The invention discloses a high-dimension space mapping-based K harmonic mean clustering method. In the method, supposing that sample data has had a space vector form, the space vector data is mapped to a higher-dimension space and then K harmonic mean is introduced to perform data clustering; and the method specifically comprises the following steps of: (1) processing data; (2) selecting an initialization clustering center of the data; (3) mapping a distance measure to the high-dimension space; (4) substituting the mapped distance measure to calculate a harmonic distance of a data sample; (5) performing K mean clustering by taking the harmonic distance as the distance measure; and (6) outputting a result. By using the method, the sensitivity of the conventional K mean algorithm on an initial value can be effectively improved, and clustering error caused by data aliasing is greatly improved.

Description

A kind of K harmomic mean clustering method based on the higher dimensional space mapping
Technical field
The present invention relates to computational science and Intelligent Information Processing field, especially data set is carried out the technology of cluster, specifically a kind of K harmomic mean clustering method based on the higher dimensional space mapping.
Background technology
Cluster analysis is the basis of further analysis and deal with data as a kind of data preprocessing method, and cluster analysis becomes indispensable important tool in handling large-scale data.At present; The most frequently used data clustering method is a K mean cluster method; Can solve the clustered demand in the Intelligent Information Processing process to a certain extent though experiment showed, this method, but this method is very responsive to the randomness of initialization cluster centre; And can't solve the data aliasing problem in the practical engineering application, so this method can not be applicable to the demand of current large-scale complex data clusters.Therefore active demand is a kind of very responsive and can solve the clustering method of data aliasing problem to the initialization center that clusters.
Summary of the invention
The object of the present invention is to provide a kind of K harmomic mean clustering method based on the higher dimensional space mapping, this method can make large-scale complex data clusters result stable and more accurate.
To achieve these goals, technical scheme of the present invention is: a kind of K harmomic mean clustering method based on the higher dimensional space mapping, it comprises the steps:
(1) be the space vector form with original data processing, promptly each data sample all exists with the form of hyperspace vector;
(2) the initialization cluster centre of selection data;
(3) distance measure is mapped to higher dimensional space;
(4) distance measure after will shining upon is brought the mediation distance of calculating sample point into;
(5) be that distance measure carries out the K mean cluster with this mediation distance;
(6) result's output.
In order can to differentiate preferably, to extract and amplify useful characteristic, thereby realize cluster more accurately, the distance measure in the above-mentioned steps (3) is the included angle cosine value, and adopts the Mercer kernel function that the included angle cosine value is mapped to higher dimensional space.
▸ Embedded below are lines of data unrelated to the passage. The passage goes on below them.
variable {X : Type*} [NormedAddCommGroup X] [InnerProductSpace ℝ X]
  {F : Type*} [NormedAddCommGroup F] [NormedSpace ℝ F]
  {T : ℝ} {f : ℝ → X → F}

/-- **Slice derivatives of all orders are bounded by the joint within-derivatives on the slab.**
For `f` jointly smooth on `[0, T] × X` (`T > 0`), `t ∈ [0, T]` and every order `m`,
`‖Dᵐ(f t)(x)‖ ≤ ‖Dᵐ_{(t,x)}(uncurry f)|_{[0,T] × X}(t, x)‖` (chain rule with the affine embedding
`y ↦ (t, y)`, whose linear part `inr` has norm `≤ 1`; the slab twin of
`IsSmoothOnHalfSpace.norm_iteratedFDeriv_slice_le`). [cite: Tao2011, Def. 1.1 (p. 3)] -/
theorem IsSmoothSpaceTimeOn.norm_iteratedFDeriv_slice_le_Icc (hf : IsSmoothSpaceTimeOn (Icc 0 T) f)
    (hT : 0 < T) (m : ℕ) {t : ℝ} (ht : t ∈ Icc 0 T) (x : X) :
    ‖iteratedFDeriv ℝ m (f t) x‖ ≤
      ‖iteratedFDerivWithin ℝ m (uncurry f) (Icc (0 : ℝ) T ×ˢ univ) (t, x)‖ := by
  set s : Set (ℝ × X) := Icc (0 : ℝ) T ×ˢ univ with hs
  set a : ℝ × X := (t, 0) with ha
  set s' : Set (ℝ × X) := Icc (-t) (T - t) ×ˢ univ with hs'
  set G : ℝ × X → F := fun z => uncurry f (a + z) with hG
  have has : a +ᵥ s' = s := by
    ext z
    rw [Set.mem_vadd_set]
    constructor
    · rintro ⟨w, hw, rfl⟩
      simp only [hs', hs, mem_prod, mem_Icc, mem_univ, and_true] at hw ⊢
      simp only [ha, vadd_eq_add, Prod.fst_add]
      constructor <;> linarith [hw.1, hw.2]
    · intro hz
      refine ⟨z - a, ?_, by simp⟩
      simp only [hs', hs, mem_prod, mem_Icc, mem_univ, and_true] at hz ⊢
      simp only [ha, Prod.fst_sub]
      constructor <;> linarith [hz.1, hz.2]
  have hmaps : MapsTo (fun z : ℝ × X => a + z) s' s := by
    intro z hz
    rw [← has]
    exact ⟨z, hz, rfl⟩
  have hGs : ContDiffOn ℝ ∞ G s' :=
    hf.comp (contDiff_const.add contDiff_id).contDiffOn hmaps
  have hUs' : UniqueDiffOn ℝ s' := (uniqueDiffOn_Icc (by linarith)).prod uniqueDiffOn_univ
  set L : X →L[ℝ] ℝ × X := ContinuousLinearMap.inr ℝ ℝ X with hL
  have hmem : ∀ y : X, L y ∈ s' := fun y => by
    simp only [hL, ContinuousLinearMap.inr_apply, hs', mem_prod, mem_Icc, mem_univ, and_true]
    constructor <;> linarith [ht.1, ht.2]
  have hpre : L ⁻¹' s' = univ := Set.eq_univ_of_forall fun y => hmem y
  have key := ContinuousLinearMap.iteratedFDerivWithin_comp_right (𝕜 := ℝ) L hGs hUs'
    (by rw [hpre]; exact uniqueDiffOn_univ) (hmem x) (i := m) (by exact_mod_cast le_top)
  have hslice : f t = G ∘ L := by
    funext y
    simp [hG, hL, ha, uncurry]
  have hGF : iteratedFDerivWithin ℝ m G s' (L x) = iteratedFDerivWithin ℝ m (uncurry f) s (t, x) := by
    rw [hG, iteratedFDerivWithin_comp_add_left, has]
    congr 1
    simp [hL, ha]
  calc ‖iteratedFDeriv ℝ m (f t) x‖
      = ‖iteratedFDerivWithin ℝ m (G ∘ L) (L ⁻¹' s') x‖ := by
        rw [hpre, iteratedFDerivWithin_univ, hslice]
    _ = ‖(iteratedFDerivWithin ℝ m G s' (L x)).compContinuousLinearMap fun _ => L‖ := by rw [key]
    _ ≤ ‖iteratedFDerivWithin ℝ m G s' (L x)‖ * ∏ _i : Fin m, ‖L‖ :=
        ContinuousMultilinearMap.norm_compContinuousLinearMap_le _ _
    _ ≤ ‖iteratedFDerivWithin ℝ m G s' (L x)‖ :=
        mul_le_of_le_one_right (norm_nonneg _)
          (Finset.prod_le_one (fun _ _ => ContinuousLinearMap.opNorm_nonneg L)
            fun _ _ => ContinuousLinearMap.norm_inr_le_one ℝ ℝ X)
    _ = _ := by rw [hGF]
The present invention has the following advantages:
The K harmomic mean clustering method based on the higher dimensional space mapping that the present invention is directed to the data clusters design under the complicated occasion can be stablized cluster exactly to point-like space vector data, realizes the converging operation different classes of to data.In the distance metric field, utilize radially basic kernel function that cosine tolerance is mapped to higher-dimension and calculate, can effectively separate the aliasing data, the cosine measure for traditional has very big advantage.
Description of drawings
Accompanying drawing is the process flow diagram of the inventive method.
Embodiment
Method step of the present invention is shown in accompanying drawing, and is clear in order to explain, and will describe specific embodiment of the present invention step by step below.
(1) data processing.
The data basis of this method is a form space vector form the most widely in this area, and promptly each data sample all is that form with the hyperspace vector exists.Because of most of real datas all are the form appearance with the hyperspace vector, so the concrete grammar of data processing does not belong to content of the present invention, this step is merely the data that the used data of explanation this method should be the space vector form.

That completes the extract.